La crise au Mali par Olivier Le Masson et Mariam Maguiraga

La crise au Mali - Par Olivier Le Masson et Mariam Maguiraga

L’apprentissage de la démocratie n’est jamais évident. Au Sénégal, au Mali, comme en France d’ailleurs, les sondages comme les études d’opinion ou la simple observation révèlent cette profonde envie de changement. Mais elle s’exprime différemment : le plus souvent par des slogans, des programmes et des élections mais parfois plus brutalement par des Coups d’Etat. Au Mali, le 21 mars 2012, à la date anniversaire des 21 ans de la révolte estudiantine qui avait marqué la fin du règne de Moussa Traoré et seulement 5 semaines avant la date du premier tour des élections présidentielles à laquelle le Président sortant avait assuré ne pas se représenter, les mailles de la chaine démocratique ont sauté les unes après les autres. ORTM, Palais présidentiel, leaders politiques, riches commerçants ont été attaqués, pillés et occupés par des militaires « de rang » qui ne supportaient plus les collusions entre leur hiérarchie et les mouvements de rébellion au Nord, la corruption (népotisme, clientélisme) généralisée du plus haut sommet de l’Etat jusqu’à la base et l’« incompétence » des hommes chargés de construire leur avenir commun.

Il est normal de condamner ce putsch et d’abord par principe. De même, a postériori, il l’est tout autant de douter de la faisabilité d’organiser ces élections aux dates indiquées, notamment au Nord avec un mouvement rebelle incontrôlable, sans revendication claire mais allant de victoire en victoire. Les hypothèses d’avenir s’annonçaient sombres et depuis un mois le pays parlait de transition davantage que d’élections. Au final, il est nécessaire et possible de déceler trois lueurs d’espoir dans cette tempête de sable venue obscurcir encore un peu plus l’horizon.

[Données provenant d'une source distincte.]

import Literature.Computability.Complexity.SymmetricCircuit
import Literature.Computability.Complexity.CircuitDAG
import Literature.Computability.Complexity.CircuitRestriction
import HarnessLib

/-!
# The symmetric DNF: every invariant function has a symmetric circuit (of exponential size)

For a set `Γ` of permutations of `Fin m` acting diagonally on `m × m` Boolean matrices and a
`Γ`-invariant `f : (Fin m × Fin m → Bool) → Bool`, the canonical disjunctive normal form of `f` —
one `¬` gate per variable, one `∧` gate (over all `m²` literals) per satisfying assignment, one
`∨` gate — is a `Γ`-symmetric circuit in the sense of Anderson–Dawar / Dawar–Wilsenach
(`Circuit.IsSymmetricUnder`, `SymmetricCircuit.lean`): `ρ ∈ Γ` acts on the `¬` gates through
`ρ × ρ` and on the `∧` gates through its action `a ↦ a ∘ (ρ × ρ)⁻¹` on satisfying assignments
(which it permutes, by invariance), fixing the `∨` gate. Hence (`hasSymCircuit_of_invariant`)

  `HasSymCircuit tcBasis Γ (2 ^ (m * m) + m * m + 1) f` for every `Γ`-invariant `f`,

so `HasSymCircuit`/`symCircuitSizeOver` are never vacuous on invariant functions, and statements
"for every polynomial `p`, (frequently) no `Γ`-symmetric circuit of size `≤ p m`" may freely trade
`∃ m` for `∃ᶠ m` by padding. This is the trivial upper bound implicit in the symmetric-circuit
literature (Anderson–Dawar 2017, §2.2–§3: symmetric circuits decide exactly the invariant
properties, the question being SIZE); the construction is written on the tree's labelled DAGs
(`GateDAG`, `CircuitDAG.lean`) and compiled to a straight-line `Circuit` by `GateDAG.compile`
(`compile_eval`, `compile_isOver`, `isSymmetricUnder_compile_iff`). Everything is proved; no
named facts.

## References

* M. Anderson, A. Dawar, *On symmetric circuits and fixed-point logics*, Theory Comput. Syst. 60
  (2017), §2.2 (symmetric circuits, invariance) [AndersonDawar2016].
* A. Dawar, G. Wilsenach, *Symmetric arithmetic circuits*, Theory of Computing 21 (2025), §3
  [DawarWilsenach2025].
* S. Jukna, *Boolean Function Complexity* (2012), §1.1 Eq. (1.1) (the canonical DNF) [Jukna2012].
-/

namespace Literature.Computability.Complexity

namespace SymmetricDnf

variable {m : ℕ}

/-- The diagonal permutation of matrix positions induced by a vertex permutation. [folklore] -/
def diagPerm (ρ : Equiv.Perm (Fin m)) : Equiv.Perm (Fin m × Fin m) := Equiv.prodCongr ρ ρ

/-- `diagPerm ρ` acts by `(u, v) ↦ (ρ u, ρ v)`. [folklore] -/
@[simp] theorem diagPerm_apply (ρ : Equiv.Perm (Fin m)) (q : Fin m × Fin m) :
    diagPerm ρ q = (ρ q.1, ρ q.2) := rfl

/-- Gate type of the symmetric DNF: one `¬` gate per variable, one `∧` gate per satisfying
assignment, one `∨` gate. [folklore] -/
abbrev DnfGate (m : ℕ) (f : (Fin m × Fin m → Bool) → Bool) : Type :=
  (Fin m × Fin m) ⊕ {a : Fin m × Fin m → Bool // f a = true} ⊕ Unit

/-- An enumeration of the variables. [folklore] -/
noncomputable def varEquiv (m : ℕ) : Fin (Fintype.card (Fin m × Fin m)) ≃ Fin m × Fin m :=
  (Fintype.equivFin _).symm

/-- An enumeration of the satisfying assignments. [folklore] -/
noncomputable def satEquiv (f : (Fin m × Fin m → Bool) → Bool) :
    Fin (Fintype.card {a : Fin m × Fin m → Bool // f a = true}) ≃
      {a : Fin m × Fin m → Bool // f a = true} :=
  (Fintype.equivFin _).symm

/-- Gate functions of the DNF. [folklore] -/
def dnfFn (f : (Fin m × Fin m → Bool) → Bool) : DnfGate m f → GateFn
  | Sum.inl _ => GateFn.not
  | Sum.inr (Sum.inl _) => GateFn.and (Fintype.card (Fin m × Fin m))
  | Sum.inr (Sum.inr _) => GateFn.or (Fintype.card {a : Fin m × Fin m → Bool // f a = true})

/-- Wires of the DNF. [folklore] -/
noncomputable def dnfArgs (f : (Fin m × Fin m → Bool) → Bool) :
    (l : DnfGate m f) → Fin (dnfFn f l).1 → (Fin m × Fin m) ⊕ DnfGate m f
  | Sum.inl q => fun _ => Sum.inl q
  | Sum.inr (Sum.inl a) => fun k =>
      if a.1 (varEquiv m k) = true then Sum.inl (varEquiv m k)
      else Sum.inr (Sum.inl (varEquiv m k))
  | Sum.inr (Sum.inr _) => fun l => Sum.inr (Sum.inr (Sum.inl (satEquiv f l)))

/-- The canonical DNF of `f` as a labelled DAG. [folklore] -/
noncomputable def dnfDAG (f : (Fin m × Fin m → Bool) → Bool) :
    GateDAG (Fin m × Fin m) (DnfGate m f) where
  fn := dnfFn f
  args := dnfArgs f
  out := Sum.inr (Sum.inr (Sum.inr ()))
  wf := by
    let rank : DnfGate m f → ℕ := Sum.elim (fun _ => 0) (Sum.elim (fun _ => 1) (fun _ => 2))
    refine Subrelation.wf (r := InvImage (· < ·) rank) ?_ (InvImage.wf rank Nat.lt_wfRel.wf)
    intro l' l ⟨a, ha⟩
    rcases l with q | a₀ | u
    · exact absurd ha Sum.inl_ne_inr
    · change (if a₀.1 (varEquiv m a) = true then Sum.inl (varEquiv m a)
        else Sum.inr (Sum.inl (varEquiv m a))) = Sum.inr l' at ha
      split_ifs at ha with h
      cases ha
      exact Nat.zero_lt_one
    · change (Sum.inr (Sum.inr (Sum.inl (satEquiv f a))) : (Fin m × Fin m) ⊕ DnfGate m f) =
        Sum.inr l' at ha
      cases ha
      exact Nat.lt_succ_self 1

/-! #### Semantics -/

/-- The `¬` gate of variable `q` computes `¬ x q`. [folklore] -/
theorem dnfDAG_val_not (f : (Fin m × Fin m → Bool) → Bool) (x : Fin m × Fin m → Bool)
    (q : Fin m × Fin m) : (dnfDAG f).val x (Sum.inl q) = !(x q) := by
  rw [GateDAG.val_eq]; rfl

/-- The `∧` gate of the satisfying assignment `a` computes the minterm `[x = a]`. [folklore] -/
theorem dnfDAG_val_and (f : (Fin m × Fin m → Bool) → Bool) (x : Fin m × Fin m → Bool)
    (a : {a : Fin m × Fin m → Bool // f a = true}) :
    (dnfDAG f).val x (Sum.inr (Sum.inl a)) = decide (x = a.1) := by
  rw [GateDAG.val_eq]
  change decide (∀ k, GateDAG.wire x ((dnfDAG f).val x)
      (if a.1 (varEquiv m k) = true then Sum.inl (varEquiv m k)
        else Sum.inr (Sum.inl (varEquiv m k))) = true) = decide (x = a.1)
  refine decide_eq_decide.2 ⟨fun h => funext fun q => ?_, fun h k => ?_⟩
  · have hk := h ((varEquiv m).symm q)
    rw [Equiv.apply_symm_apply] at hk
    by_cases ha : a.1 q = true
    · rw [if_pos ha, GateDAG.wire_inl] at hk
      rw [hk, ha]
    · rw [if_neg ha, GateDAG.wire_inr, dnfDAG_val_not] at hk
      rw [Bool.not_eq_true] at ha
      rw [ha]
      simpa using hk
  · subst h
    by_cases ha : a.1 (varEquiv m k) = true
    · rw [if_pos ha, GateDAG.wire_inl, ha]
    · rw [if_neg ha, GateDAG.wire_inr, dnfDAG_val_not]
      simpa using ha

/-- The `∨` gate computes `f` (Jukna 2012, §1.1 Eq. (1.1): `f = ⋁_{a ∈ f⁻¹(1)} [x = a]`). [cite: Jukna2012, §1.1 Eq. (1.1)] -/
theorem dnfDAG_val_or (f : (Fin m × Fin m → Bool) → Bool) (x : Fin m × Fin m → Bool) :
    (dnfDAG f).val x (Sum.inr (Sum.inr ())) = f x := by
  rw [GateDAG.val_eq]
  change decide (∃ l, GateDAG.wire x ((dnfDAG f).val x)
      (Sum.inr (Sum.inr (Sum.inl (satEquiv f l)))) = true) = f x
  simp only [GateDAG.wire_inr, dnfDAG_val_and, decide_eq_true_eq]
  cases hfx : f x
  · rw [decide_eq_false_iff_not]
    rintro ⟨l, hl⟩
    have := (satEquiv f l).2
    rw [← hl, hfx] at this
    exact Bool.false_ne_true this
  · rw [decide_eq_true_iff]
    exact ⟨(satEquiv f).symm ⟨x, hfx⟩, by simp⟩

/-- The DNF computes `f` at its output wire. [folklore] -/
theorem dnfDAG_evalOut (f : (Fin m × Fin m → Bool) → Bool) (x : Fin m × Fin m → Bool) :
    (dnfDAG f).evalOut x = f x :=
  dnfDAG_val_or f x

/-! #### Basis and size -/

/-- All gates of the DNF are in `acBasis ⊆ tcBasis`. [folklore] -/
theorem dnfDAG_fn_mem (f : (Fin m × Fin m → Bool) → Bool) (l : DnfGate m f) :
    (dnfDAG f).fn l ∈ tcBasis := by
  refine acBasis_subset_tcBasis ?_
  rcases l with q | a | u
  · exact Or.inl rfl
  · exact and_mem_acBasis _
  · exact or_mem_acBasis _

/-- The DNF has at most `2^(m²) + m² + 1` gates. [folklore] -/
theorem card_dnfGate_le (f : (Fin m × Fin m → Bool) → Bool) :
    Fintype.card (DnfGate m f) ≤ 2 ^ (m * m) + m * m + 1 := by
  have h1 : Fintype.card (Fin m × Fin m) = m * m := by simp
  have h2 : Fintype.card {a : Fin m × Fin m → Bool // f a = true} ≤ 2 ^ (m * m) := by
    refine (Fintype.card_subtype_le _).trans ?_
    rw [Fintype.card_fun, Fintype.card_bool, h1]
  simp only [Fintype.card_sum, Fintype.card_unit, h1]
  omega

/-! #### Symmetry -/

/-- The action of a vertex permutation on satisfying assignments of an invariant `f`. [folklore] -/
noncomputable def satPerm (f : (Fin m × Fin m → Bool) → Bool) (ρ : Equiv.Perm (Fin m))
    (hinv : ∀ x : Fin m × Fin m → Bool, f (fun q => x (ρ q.1, ρ q.2)) = f x) :
    Equiv.Perm {a : Fin m × Fin m → Bool // f a = true} where
  toFun a := ⟨a.1 ∘ (diagPerm ρ).symm, by
    have h := hinv (a.1 ∘ (diagPerm ρ).symm)
    have : (fun q => (a.1 ∘ ⇑(diagPerm ρ).symm) (ρ q.1, ρ q.2)) = a.1 := by
      funext q
      show a.1 ((diagPerm ρ).symm (diagPerm ρ q)) = a.1 q
      rw [Equiv.symm_apply_apply]
    rw [this] at h
    rw [← h]; exact a.2⟩
  invFun a := ⟨a.1 ∘ diagPerm ρ, by
    have h := hinv a.1
    exact h.trans a.2⟩
  left_inv a := by
    ext q
    show a.1 ((diagPerm ρ).symm (diagPerm ρ q)) = a.1 q
    rw [Equiv.symm_apply_apply]
  right_inv a := by
    ext q
    show a.1 (diagPerm ρ ((diagPerm ρ).symm q)) = a.1 q
    rw [Equiv.apply_symm_apply]

/-- `satPerm` acts by `a ↦ a ∘ (ρ × ρ)⁻¹`. [folklore] -/
@[simp] theorem satPerm_apply_val (f : (Fin m × Fin m → Bool) → Bool) (ρ : Equiv.Perm (Fin m))
    (hinv : ∀ x : Fin m × Fin m → Bool, f (fun q => x (ρ q.1, ρ q.2)) = f x)
    (a : {a : Fin m × Fin m → Bool // f a = true}) (q : Fin m × Fin m) :
    (satPerm f ρ hinv a).1 q = a.1 ((diagPerm ρ).symm q) := rfl

/-- The gate bijection extending `ρ`: variables by `ρ × ρ`, `∧` gates by the action on
assignments, the `∨` gate fixed. [folklore] -/
noncomputable def dnfAut (f : (Fin m × Fin m → Bool) → Bool) (ρ : Equiv.Perm (Fin m))
    (hinv : ∀ x : Fin m × Fin m → Bool, f (fun q => x (ρ q.1, ρ q.2)) = f x) :
    DnfGate m f ≃ DnfGate m f :=
  Equiv.sumCongr (diagPerm ρ) (Equiv.sumCongr (satPerm f ρ hinv) (Equiv.refl Unit))

/-- `dnfAut f ρ` is an automorphism of the DNF over `ρ × ρ` (Anderson–Dawar 2017, Def. 6). [cite: AndersonDawar2016, Def. 6] -/
theorem dnfDAG_isAut (f : (Fin m × Fin m → Bool) → Bool) (ρ : Equiv.Perm (Fin m))
    (hinv : ∀ x : Fin m × Fin m → Bool, f (fun q => x (ρ q.1, ρ q.2)) = f x) :
    (dnfDAG f).IsAut (fun q : Fin m × Fin m => (ρ q.1, ρ q.2)) (dnfAut f ρ hinv) := by
  refine ⟨rfl, ?_, ?_⟩
  · rintro (q | a | u) <;> rfl
  · rintro (q | a | u)
    · -- `¬` gate of `q` ↦ `¬` gate of `ρ q`
      show (List.ofFn fun _ : Fin 1 => (Sum.inl (diagPerm ρ q) : (Fin m × Fin m) ⊕ DnfGate m f)).Perm
        ((List.ofFn fun _ : Fin 1 => (Sum.inl q : (Fin m × Fin m) ⊕ DnfGate m f)).map
          (Sum.map (fun q : Fin m × Fin m => (ρ q.1, ρ q.2)) (dnfAut f ρ hinv)))
      rw [List.map_ofFn]
      exact List.Perm.refl _
    · -- `∧` gate of `a` ↦ `∧` gate of `a ∘ (ρ×ρ)⁻¹`; arguments re-indexed by `τ`
      let e := varEquiv m
      let a' := satPerm f ρ hinv a
      let G : Fin (Fintype.card (Fin m × Fin m)) → (Fin m × Fin m) ⊕ DnfGate m f := fun j =>
        if a'.1 (e j) = true then Sum.inl (e j) else Sum.inr (Sum.inl (e j))
      let τ : Equiv.Perm (Fin (Fintype.card (Fin m × Fin m))) :=
        e.trans ((diagPerm ρ).trans e.symm)
      show (List.ofFn G).Perm ((List.ofFn fun k =>
          if a.1 (e k) = true then (Sum.inl (e k) : (Fin m × Fin m) ⊕ DnfGate m f)
          else Sum.inr (Sum.inl (e k))).map
            (Sum.map (fun q : Fin m × Fin m => (ρ q.1, ρ q.2)) (dnfAut f ρ hinv)))
      rw [List.map_ofFn]
      have hfun : (Sum.map (fun q : Fin m × Fin m => (ρ q.1, ρ q.2)) ⇑(dnfAut f ρ hinv)) ∘
          (fun k => if a.1 (e k) = true then (Sum.inl (e k) : (Fin m × Fin m) ⊕ DnfGate m f)
            else Sum.inr (Sum.inl (e k))) = G ∘ τ := by
        funext k
        have hτ : e (τ k) = diagPerm ρ (e k) := by simp [τ]
        have ha' : a'.1 (diagPerm ρ (e k)) = a.1 (e k) := by
          rw [satPerm_apply_val, Equiv.symm_apply_apply]
        simp only [Function.comp_apply, G, hτ, ha']
        by_cases h : a.1 (e k) = true
        · rw [if_pos h, if_pos h]; rfl
        · rw [if_neg h, if_neg h]; rfl
      rw [hfun]
      exact (Equiv.Perm.ofFn_comp_perm τ G).symm
    · -- the `∨` gate is fixed; its arguments are permuted by the action on assignments
      let eS := satEquiv f
      let H : Fin (Fintype.card {a : Fin m × Fin m → Bool // f a = true}) →
          (Fin m × Fin m) ⊕ DnfGate m f := fun l => Sum.inr (Sum.inr (Sum.inl (eS l)))
      let τ : Equiv.Perm (Fin (Fintype.card {a : Fin m × Fin m → Bool // f a = true})) :=
        eS.trans ((satPerm f ρ hinv).trans eS.symm)
      show (List.ofFn H).Perm ((List.ofFn H).map
        (Sum.map (fun q : Fin m × Fin m => (ρ q.1, ρ q.2)) (dnfAut f ρ hinv)))
      rw [List.map_ofFn]
      have hfun : (Sum.map (fun q : Fin m × Fin m => (ρ q.1, ρ q.2)) ⇑(dnfAut f ρ hinv)) ∘ H =
          H ∘ τ := by
        funext l
        simp [H, τ, dnfAut]
      rw [hfun]
      exact (Equiv.Perm.ofFn_comp_perm τ H).symm

/-- The DNF of a `Γ`-invariant function is `Γ`-symmetric (as a DAG). [folklore] -/
theorem dnfDAG_isSymm (f : (Fin m × Fin m → Bool) → Bool) (Γ : Set (Equiv.Perm (Fin m)))
    (hinv : ∀ ρ ∈ Γ, ∀ x : Fin m × Fin m → Bool, f (fun q => x (ρ q.1, ρ q.2)) = f x) :
    (dnfDAG f).IsSymm (GateDAG.diagMaps Γ) := by
  rintro π ⟨ρ, hρ, rfl⟩
  exact ⟨dnfAut f ρ (hinv ρ hρ), dnfDAG_isAut f ρ (hinv ρ hρ)⟩

/-- **Symmetric DNF.** Every `Γ`-invariant Boolean function of an `m × m` matrix has a
`Γ`-symmetric threshold circuit (indeed an `{¬, ∧, ∨}`-circuit) with at most `2^(m²) + m² + 1`
gates: the canonical DNF, on which `ρ ∈ Γ` acts by permuting variables and minterms. Hence
`HasSymCircuit` is never vacuous for invariant functions, at exponential size. [folklore] -/
theorem hasSymCircuit_of_invariant (f : (Fin m × Fin m → Bool) → Bool)
    (Γ : Set (Equiv.Perm (Fin m)))
    (hinv : ∀ ρ ∈ Γ, ∀ x : Fin m × Fin m → Bool, f (fun q => x (ρ q.1, ρ q.2)) = f x) :
    HasSymCircuit tcBasis Γ (2 ^ (m * m) + m * m + 1) f := by
  refine ⟨(dnfDAG f).compile, GateDAG.compile_isOver _ (dnfDAG_fn_mem f), ?_,
    (GateDAG.isSymmetricUnder_compile_iff _ Γ).2 (dnfDAG_isSymm f Γ hinv), fun x => ?_⟩
  · rw [Circuit.size, GateDAG.compile_gates_length]
    exact card_dnfGate_le f
  · rw [GateDAG.compile_eval, dnfDAG_evalOut]


end SymmetricDnf

/-- **Every invariant function has a symmetric circuit.** For `Γ`-invariant `f` on `m × m`
matrices, `HasSymCircuit tcBasis Γ (2 ^ (m * m) + m * m + 1) f` (the symmetric DNF; Jukna 2012,
§1.1 Eq. (1.1) for the DNF, Anderson–Dawar 2017, §2.2 for symmetry ⇒ invariance and its trivial
converse at exponential size). [folklore] -/
theorem hasSymCircuit_of_invariant {m : ℕ} (f : (Fin m × Fin m → Bool) → Bool)
    (Γ : Set (Equiv.Perm (Fin m)))
    (hinv : ∀ ρ ∈ Γ, ∀ x : Fin m × Fin m → Bool, f (fun q => x (ρ q.1, ρ q.2)) = f x) :
    HasSymCircuit tcBasis Γ (2 ^ (m * m) + m * m + 1) f :=
  SymmetricDnf.hasSymCircuit_of_invariant f Γ hinv

/-- Hence the symmetric circuit complexity of an invariant function is attained by an actual
symmetric circuit (the infimum in `symCircuitSizeOver` is over a nonempty set). [folklore] -/
theorem hasSymCircuit_symCircuitSizeOver_of_invariant {m : ℕ} (f : (Fin m × Fin m → Bool) → Bool)
    (Γ : Set (Equiv.Perm (Fin m)))
    (hinv : ∀ ρ ∈ Γ, ∀ x : Fin m × Fin m → Bool, f (fun q => x (ρ q.1, ρ q.2)) = f x) :
    HasSymCircuit tcBasis Γ (symCircuitSizeOver tcBasis Γ f) f := by
  obtain ⟨C, hB, -, hΓ, hf⟩ := hasSymCircuit_of_invariant f Γ hinv
  exact hasSymCircuit_symCircuitSizeOver ⟨C, hB, hΓ, hf⟩

/-- And it is at most `2 ^ (m * m) + m * m + 1`. [folklore] -/
theorem symCircuitSizeOver_le_of_invariant {m : ℕ} (f : (Fin m × Fin m → Bool) → Bool)
    (Γ : Set (Equiv.Perm (Fin m)))
    (hinv : ∀ ρ ∈ Γ, ∀ x : Fin m × Fin m → Bool, f (fun q => x (ρ q.1, ρ q.2)) = f x) :
    symCircuitSizeOver tcBasis Γ f ≤ 2 ^ (m * m) + m * m + 1 := by
  obtain ⟨C, hB, hs, hΓ, hf⟩ := hasSymCircuit_of_invariant f Γ hinv
  exact (symCircuitSizeOver_le_of_computes C hB hΓ hf).trans hs

end Literature.Computability.Complexity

Au niveau de l’information d’abord : « La presse malienne étudiera-t-elle un jour ses responsabilités dans le bordel actuel ? » (Twitter, Fabien Offner, 27 mars). De Montreuil à Bamako en passant par Kayes, tout un chacun a pu s’apercevoir de l’absence totale d’informations fiables sur la situation. Malgré une vingtaine de titres sur la place (presse papier relayée sur www.maliweb.net) et de nombreux sites spécialisés (journaldumali.com, malijet.com), aucune exception ne sort du lot : jusqu’aux traductions de RFI qui semblent à mille lieux du quotidien Bamakois et dont le parti pris relève parfois du répréhensible ! Dès lors, si en étant connecté à Internet, nous pouvions encore croiser les quelques données disponibles. Mais combien de Maliens sont connectés ? Dès lors, les rumeurs et les interprétations circulent rapidement entre les quartiers de Bamako et jusqu’au Foyer de la rue Bara à Montreuil ! Les nouvelles technologies qui ont animé le printemps arabe n’ont pas la même ampleur au Sahel. Il est impératif de réfléchir au rôle des médias qui n’ont définitivement pas les moyens de replacer les choses dans leur contexte et de restituer l’information juste ?

Au niveau de la communauté ouest africaine ensuite : La question du Mali dépasse les frontières de l’Etat. C’est l’histoire de ses relations avec le Niger, la Côte d’Ivoire, le Burkina Faso et le Sénégal qui est interrogée ici. Ainsi que des liens qui unissent le Mali, la Mauritanie et l’Algérie autour de la gestion du Sahara (commerce, trafics, terrorisme). Et enfin, il est question du rapport filial que le Mali entretenait avec la Lybie de Kadhafi et des conséquences collatérales de l’intervention des Nations Unies qui n’ont été ni anticipées ni analysées. La CEDEAO s’est emparée très rapidement de ce problème et en associant la Mauritanie comme l’Algérie (à Abidjan et Dakar). C’est sans nul doute une excellente nouvelle même si les mécanismes ne sont pas encore bien rôdés et les attitudes parfois encore incomprises. Mais les problématiques de coopération transfrontalières, creuset de l’intégration régionale, reviendront rapidement comme des vecteurs de prévention des risques et les conflits et de développement, de savoir vivre-ensemble et de maintien de la paix.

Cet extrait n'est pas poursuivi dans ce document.